The AGI Narrative as a Mirror of Our Desires and Fears

 

In many ways, the AGI myth functions like a cultural Rorschach test. 

● For techno-optimists, it’s a symbol of transcendence: a path to post-human evolution, unbounded creativity, and abundance. 

● For doomsayers, it’s a warning sign: the ghost in the machine that will outsmart, enslave, or eradicate us. 

● For others still, it’s a spiritual placeholder: a non-human mind that might offer answers to questions we can't resolve ourselves. 

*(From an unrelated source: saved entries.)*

/-- **Strict case, upper bound, for the prime Heegner twin over `ℚ`** (companion of p624297 / p625846): `W/ℚ` globally minimal elliptic,
`Δ_W < 0`, `K` imaginary quadratic with `d_K = −ℓ` odd, Heegner for `N_W`, `2` split, `Wd` an elliptic model of `W^{(d_K)}`,
`Sel₂(W) ≤ MazurRubin2010.strictLocalKer W ℚ_ℓ 2` ⟹ `#Sel₂(Wd) ∣ 2 · #Sel₂(W)`, granted `hPT`, `hEP`. (`#W(ℚ_ℓ)[2] = 2`:
`GenusKolyTwin.natCard_twoTorsion_padic_eq_two_of_discr_eq_neg_prime`; place menu: `twist_place_menu_finite_rat` / `…_infinite_rat`.)
[cite: MazurRubin2010, Prop. 3.3, Cor. 3.4 (i)] [cite: MilneADT2006, I Thm. 2.8, I Thm. 4.10] [cite: GrossLMS1991, §1 (p. 235)] -/
theorem natCard_selmerGroup_twin_dvd_two_mul_of_le_strictLocalKer [W.IsElliptic] [W.IsGloballyMinimal]
    {K : Type} [Field K] [NumberField K]
    (hPT : poitouTate_selmerStructure_duality_real ℚ)
    (hEP : ∀ v : HeightOneSpectrum (𝓞 ℚ), localEulerPoincareCharacteristic (v.adicCompletion ℚ))
    (hΔ : W.Δ < 0) (hK : IsImaginaryQuadratic K) (hodd : Odd (discr K))
    (hH : SatisfiesHeegnerHypothesis (W.conductorNorm ℤ) K) (h2K : ((Ideal.span {(2 : ℤ)}).primesOver (𝓞 K)).ncard = 2)
    {ℓ : ℕ} [Fact ℓ.Prime] (hd : discr K = -(ℓ : ℤ)) (Wd : WeierstrassCurve ℚ) [Wd.IsElliptic]
    (hWd : ∃ C : VariableChange ℚ, C • W.quadraticTwist (discr K : ℚ) = Wd)
    (hs : W.selmerGroup 2 ≤ MazurRubin2010.strictLocalKer W ℚ_[ℓ] 2) :
    Nat.card (Wd.selmerGroup 2) ∣ 2 * Nat.card (W.selmerGroup 2) := by
  have hℓ : ℓ.Prime := Fact.out
  obtain ⟨hℓ2, hℓN, -⟩ := GenusKolyTwin.prime_discr_facts W hK hodd hH hℓ hd
  -- the place `v₀` of `ℚ` over `ℓ`
  obtain ⟨v₀, hv₀⟩ : ∃ v : HeightOneSpectrum (𝓞 ℚ), ((primesEquiv v : Nat.Primes) : ℕ) = ℓ :=
    ⟨primesEquiv.symm ⟨ℓ, hℓ⟩, by rw [Equiv.apply_symm_apply]⟩
  have hℓv₀ : (ℓ : 𝓞 ℚ) ∈ v₀.asIdeal := by
    rw [← hv₀]
    exact Rat.HeightOneSpectrum.natCast_natGenerator_mem v₀
  obtain ⟨C, hC⟩ := hWd
  have hd0 : (discr K : ℚ) ≠ 0 := by
    rw [hd]
    push_cast
    exact neg_ne_zero.mpr (by exact_mod_cast hℓ.ne_zero)
  have h2v₀ : ((2 : ℕ) : 𝓞 ℚ) ∉ v₀.asIdeal :=
    GenusKolyTwistingPrime.natCast_not_mem_of_not_dvd hℓ hℓv₀ fun h ↦
      hℓ2 ((Nat.prime_dvd_prime_iff_eq hℓ Nat.prime_two).mp h)
  -- `#W(ℚ_{v₀})[2] = 2`
  have ht : Nat.card (nsmulAddMonoidHom 2 :
      (W.baseChange (v₀.adicCompletion ℚ)).toAffine.Point →+ _).ker = 2 := by
    rw [natCard_ker_nsmul_adicCompletion_eq_padic W v₀ 2]
    subst hv₀
    exact GenusKolyTwin.natCard_twoTorsion_padic_eq_two_of_discr_eq_neg_prime W hK hodd hH hd hΔ
  -- strictness in the localisation currency
  have hstrict : ∀ c ∈ (W.kummerSelmerStructure ((2 : ℕ) : ℤ)).selmerGroup,
      galoisCohomology.localization (W.torsionGaloisModule ((2 : ℕ) : ℤ)) (Sum.inr v₀) 1 c = 0 := by
    apply forall_selmer_localization_eq_zero_of_le_strictLocalKer W v₀
    subst hv₀
    exact hs
  have h := natCard_selmerGroup_dvd_two_mul_twist_of_places_of_forall_localization_eq_zero W hPT hEP hd0 hC v₀ h2v₀
    (twist_place_menu_finite_rat W hK.1 hH h2K hℓ hd hℓv₀ hC) (twist_place_menu_infinite_rat W hΔ hd0 hC) ht hstrict
  exact h

/-! ## §37 COR. 3.4 (i) UP for the prime Heegner twin, modulo {PT, Tate χ, 2-parity, Cassels–Tate, modularity} -/

/-- `ρ̄_{W,2}` onto ⟹ `W(ℚ)[2] = 0`. [cite: SilvermanAEC2009, III.1, Cor. III.6.4(b)] -/
theorem torsionBy_two_eq_bot_of_hasSurjectiveModNGaloisRep_rat [W.IsElliptic] (hsurj : W.HasSurjectiveModNGaloisRep 2) :
    W.toAffine.Point[(2 : ℤ)] = ⊥ := by
  haveI : Fact (Nat.Prime 2) := ⟨Nat.prime_two⟩
  have hirr : Rank1Residual.Irr W 2 := Summit.BirchSwinnertonDyer.Rank1Residual.irr_of_surj (W := W) (p := 2) hsurj
  exact Summit.BirchSwinnertonDyer.Uniform.U2.torsionBy_two_eq_bot_iff.mpr
    ((Summit.BirchSwinnertonDyer.Rank1Residual.X5.O1.irr_two_iff_forall_two_nsmul W).mp hirr)

/-- **The parity of the `2`-Selmer exponent is that of the root number** when `E(ℚ)[2] = 0`: `#Sel₂(V) = 2^s`, `V(ℚ)[2] = 0`,
the 2-parity theorem `p_parity V 2` and the Cassels–Tate pairing ⟹ `(−1)^s = w(V)` (`s = corank Sel_{2^∞} + 2m`, `exists_selmerRank_eq_add`).
[cite: DokchitserDokchitserAnnals2010, Thm. 1.4] [cite: Cassels1962ArithmeticIV] -/
theorem neg_one_pow_eq_rootNumber_of_torsionBy_two_eq_bot (V : WeierstrassCurve ℚ) [V.IsElliptic]
    (hpar : p_parity V 2) (hCT : WeierstrassCurve.exists_casselsTate_pairing (K := ℚ))
    (hbot : V.toAffine.Point[(2 : ℤ)] = ⊥) {s : ℕ} (hs : Nat.card (V.selmerGroup 2) = 2 ^ s) :
    (-1 : ℤ) ^ s = V.rootNumber := by
  haveI : Fact (Nat.Prime 2) := ⟨Nat.prime_two⟩
  have h1 : Nat.card (V.toAffine.Point[(2 : ℤ)]) = 1 := by rw [hbot, AddSubgroup.card_bot]
  have h1' : Nat.card (V.toAffine.Point[((2 : ℕ) : ℤ)]) = 1 := by simpa using h1
  -- (`E(ℚ)[2]` elaborates against `instDecidableEqRat`, the number-field lemma against the classical instance:
  -- `convert` bridges the subsingleton `DecidableEq` argument — tree idiom of `X10/RankOneOfPSelmerOrderP`)
  obtain ⟨m, hm⟩ := exists_selmerRank_eq_add hCT V 2 s 0 hs (by rw [pow_zero]; convert h1')
  have hpp : (-1 : ℤ) ^ V.selmerCorank 2 = V.rootNumber := hpar
  rw [← hpp, hm, zero_add, pow_add, pow_mul, neg_one_sq, one_pow, mul_one]

/-- **MAZUR–RUBIN COR. 3.4 (i), UP DIRECTION, FOR THE PRIME HEEGNER TWIN — KERNEL THEOREM modulo Poitou–Tate duality, Tate's local
Euler characteristic, the 2-parity theorem, the Cassels–Tate pairing and modularity** (the UP half of the print named fact
`MazurRubin2010.cor34i_singleton_rat` as consumed by `GenusKolyTwin.cor34i_twin_prime_heegner`, same currency; the DOWN half is gk2-p5's
`natCard_selmerGroup_eq_two_mul_of_not_le_strictLocalKer`, p624297). Let `W/ℚ` be globally minimal elliptic with `Δ_W < 0` and `ρ̄_{W,2}` onto,
`K` imaginary quadratic with `d_K = −ℓ` odd (`ℓ` prime), Heegner for `N_W`, `2` split in `K`, `Wd` an elliptic model of `W^{(d_K)}`. IF `Sel₂(W)`
IS strict at `ℓ` (`Sel₂(W) ≤ MazurRubin2010.strictLocalKer W ℚ_ℓ 2`), THEN **`#Sel₂(Wd) = 2 · #Sel₂(W)`**. Proof: `#Sel₂(W) = 2^s ∣ #Sel₂(Wd) =
2^{s'} ∣ 2^{s+1}` (p625846 §29, §36), and `s' ≢ s (mod 2)`: no rational `2`-torsion on `W` (`ρ̄₂` onto) nor on `Wd`
(`Uniform.U2.torsionBy_two_eq_bot_of_twist`), so `(−1)^s = w(W)`, `(−1)^{s'} = w(Wd)` (2-parity + Cassels–Tate), and
`w(Wd) = w(W^{(d_K)}) = −w(W)` (`rootNumber_smul_holds`, `rootNumber_quadraticTwist_discr_eq_neg_of_exists_isNewformOf` under the Heegner
hypothesis). CONDITIONAL on the displayed hypotheses `hPT`, `hEP` (Milne I 4.10 / 2.8), `hpar` (= route item `TwoParityDD`), `hCT` (= route
item `CasselsTatePairingRat`), `hmod` (= route item `ModularityExistsNewform`) ONLY. BSD is not proved by this.
[cite: MazurRubin2010, Prop. 3.3, Cor. 3.4 (i), Thm. 2.7] [cite: DokchitserDokchitserAnnals2010, Thm. 1.4] [cite: MilneADT2006, I Thm. 4.10, I Thm. 6.13]
[cite: GrossLMS1991, §1 (p. 235)] -/
theorem natCard_selmerGroup_twin_eq_two_mul_of_le_strictLocalKer [W.IsElliptic] [W.IsGloballyMinimal]
    {K : Type} [Field K] [NumberField K]
    (hPT : poitouTate_selmerStructure_duality_real ℚ)
    (hEP : ∀ v : HeightOneSpectrum (𝓞 ℚ), localEulerPoincareCharacteristic (v.adicCompletion ℚ))
    (hpar : ∀ V : WeierstrassCurve ℚ, p_parity V 2)
    (hCT : WeierstrassCurve.exists_casselsTate_pairing (K := ℚ)) (hmod : exists_isNewformOf)
    (hΔ : W.Δ < 0) (hsurj : W.HasSurjectiveModNGaloisRep 2) (hK : IsImaginaryQuadratic K) (hodd : Odd (discr K))
    (hH : SatisfiesHeegnerHypothesis (W.conductorNorm ℤ) K) (h2K : ((Ideal.span {(2 : ℤ)}).primesOver (𝓞 K)).ncard = 2)
    {ℓ : ℕ} [Fact ℓ.Prime] (hd : discr K = -(ℓ : ℤ)) (Wd : WeierstrassCurve ℚ) [Wd.IsElliptic]
    (hWd : ∃ C : VariableChange ℚ, C • W.quadraticTwist (discr K : ℚ) = Wd)
    (hs : W.selmerGroup 2 ≤ MazurRubin2010.strictLocalKer W ℚ_[ℓ] 2) :
    Nat.card (Wd.selmerGroup 2) = 2 * Nat.card (W.selmerGroup 2) := by
  haveI : Fact (Nat.Prime 2) := ⟨Nat.prime_two⟩
  have hd0 : (discr K : ℚ) ≠ 0 := by exact_mod_cast NumberField.discr_ne_zero K
  -- the two divisibilities
  have hlo : Nat.card (W.selmerGroup 2) ∣ Nat.card (Wd.selmerGroup 2) :=
    natCard_selmerGroup_dvd_twin_of_le_strictLocalKer W hΔ hK hH h2K hd Wd hWd hs
  have hhi : Nat.card (Wd.selmerGroup 2) ∣ 2 * Nat.card (W.selmerGroup 2) :=
    natCard_selmerGroup_twin_dvd_two_mul_of_le_strictLocalKer W hPT hEP hΔ hK hodd hH h2K hd Wd hWd hs
  -- exponents
  obtain ⟨s, hsW⟩ := exists_natCard_selmerGroup_eq_pow W 2
  obtain ⟨s', hsWd⟩ := exists_natCard_selmerGroup_eq_pow Wd 2
  have hsW' : Nat.card (W.selmerGroup 2) = 2 ^ s := hsW
  have hsWd' : Nat.card (Wd.selmerGroup 2) = 2 ^ s' := hsWd
  rw [hsW', hsWd'] at hlo hhi ⊢
  rw [← pow_succ'] at hhi
  have h1 : s ≤ s' := (Nat.pow_dvd_pow_iff_le_right one_lt_two).mp hlo
  have h2 : s' ≤ s + 1 := (Nat.pow_dvd_pow_iff_le_right one_lt_two).mp hhi
  -- parity: `(−1)^s = w(W)`, `(−1)^{s'} = w(Wd) = −w(W)`
  obtain ⟨C, hC⟩ := hWd
  have hbotW : W.toAffine.Point[(2 : ℤ)] = ⊥ := torsionBy_two_eq_bot_of_hasSurjectiveModNGaloisRep_rat W hsurj
  have hbotWd : Wd.toAffine.Point[(2 : ℤ)] = ⊥ :=
    Summit.BirchSwinnertonDyer.Uniform.U2.torsionBy_two_eq_bot_of_twist W hd0 Wd
      ⟨C⁻¹, by rw [← hC, smul_smul, inv_mul_cancel, one_smul]⟩ hbotW
  have hwW : (-1 : ℤ) ^ s = W.rootNumber := neg_one_pow_eq_rootNumber_of_torsionBy_two_eq_bot W (hpar W) hCT hbotW hsW'
  have hwWd : (-1 : ℤ) ^ s' = Wd.rootNumber :=
    neg_one_pow_eq_rootNumber_of_torsionBy_two_eq_bot Wd (hpar Wd) hCT hbotWd hsWd'
  have htw : Wd.rootNumber = -W.rootNumber := by
    haveI := W.isElliptic_quadraticTwist hd0
    rw [← rootNumber_quadraticTwist_discr_eq_neg_of_exists_isNewformOf W K hmod hK hH, ← hC]
    exact rootNumber_smul_holds (W.quadraticTwist (discr K : ℚ)) C
  have hne : s' ≠ s := by
    intro heq
    rw [heq, hwW] at hwWd
    rw [← hwWd] at htw
    have h0 : W.rootNumber = 0 := by linarith
    rw [← hwW] at h0
    exact (pow_ne_zero s (by norm_num : (-1 : ℤ) ≠ 0)) h0
  have hs' : s' = s + 1 := by omega
  rw [hs', pow_succ']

But in all these visions, AGI reflects our own dilemmas—about control, power, mortality, and meaning. 

 

The risk is that we become so obsessed with this speculative future that we neglect the present: the real-world impacts of AI systems on labor, mental health, education, and the environment. The current AI revolution is already reshaping societies, amplifying inequalities, and challenging our institutions. We don’t need AGI for AI to disrupt everything. 

 

Rethinking Intelligence: Beyond the Cartesian Model 

 

The AGI debate often rests on a Cartesian model of intelligence—a philosophical view that treats the mind as separate from the body, like software separable from hardware. But this abstraction ignores a key reality: we are bodies. 

 

Our cognition is rooted in sensory feedback, hormonal states, emotional dynamics, social interactions, and evolutionary history. 

 

AI models have none of that. They process tokens, not sensations. Their “learning” is not curiosity-driven—it’s loss-function optimization (a mathematical method used to minimize error in predictions during machine learning). Their representations are not grounded in lived experience but in large collections of text extracted from human expression. 

 

Labelling this as "general intelligence" overlooks the embodied, affective, and contextual foundations of real cognition, and flattens the richness of biological intelligence into a convenient abstraction. 

 

What If AGI Never Comes? 

 

Let’s consider a radical thought: maybe AGI is a mirage. 

 

Maybe there is no threshold to cross, no spark of synthetic consciousness waiting to emerge from a trillion parameters. Maybe what we call “intelligence” is fundamentally untranslatable into code—not because it’s mystical, but because it’s relational, embodied, and historically situated. 

 

This wouldn’t diminish the achievements of AI research. On the contrary, it would ground them in a more honest epistemology. It would force us to develop systems that augment human capabilities rather than imitate or replace them. It would also open space for a more ethical, contextual, and accountable use of AI.

 

From Illusion to Intention: The Way Forward 

 

We don’t need to believe in AGI to be inspired by AI. But we do need to disentangle the symbolic from the scientific, the speculative from the structural. 

 

Instead of chasing artificial minds, we can focus on designing intelligent tools that respect the complexity of human cognition—and its limits. We can invest in AI that supports education, healthcare, creativity, and sustainability, without pretending that it will someday "wake up." 

 

The real intelligence we should care about is not artificial—it’s collective, embodied, and relational. It’s what we create together, not what we outsource to machines. 

 

In that light, AGI is not an endpoint to fear or worship. 

 

It’s a mirror we’ve built to ask ourselves: What do we mean by intelligence? And what kind of future do we want to build with it?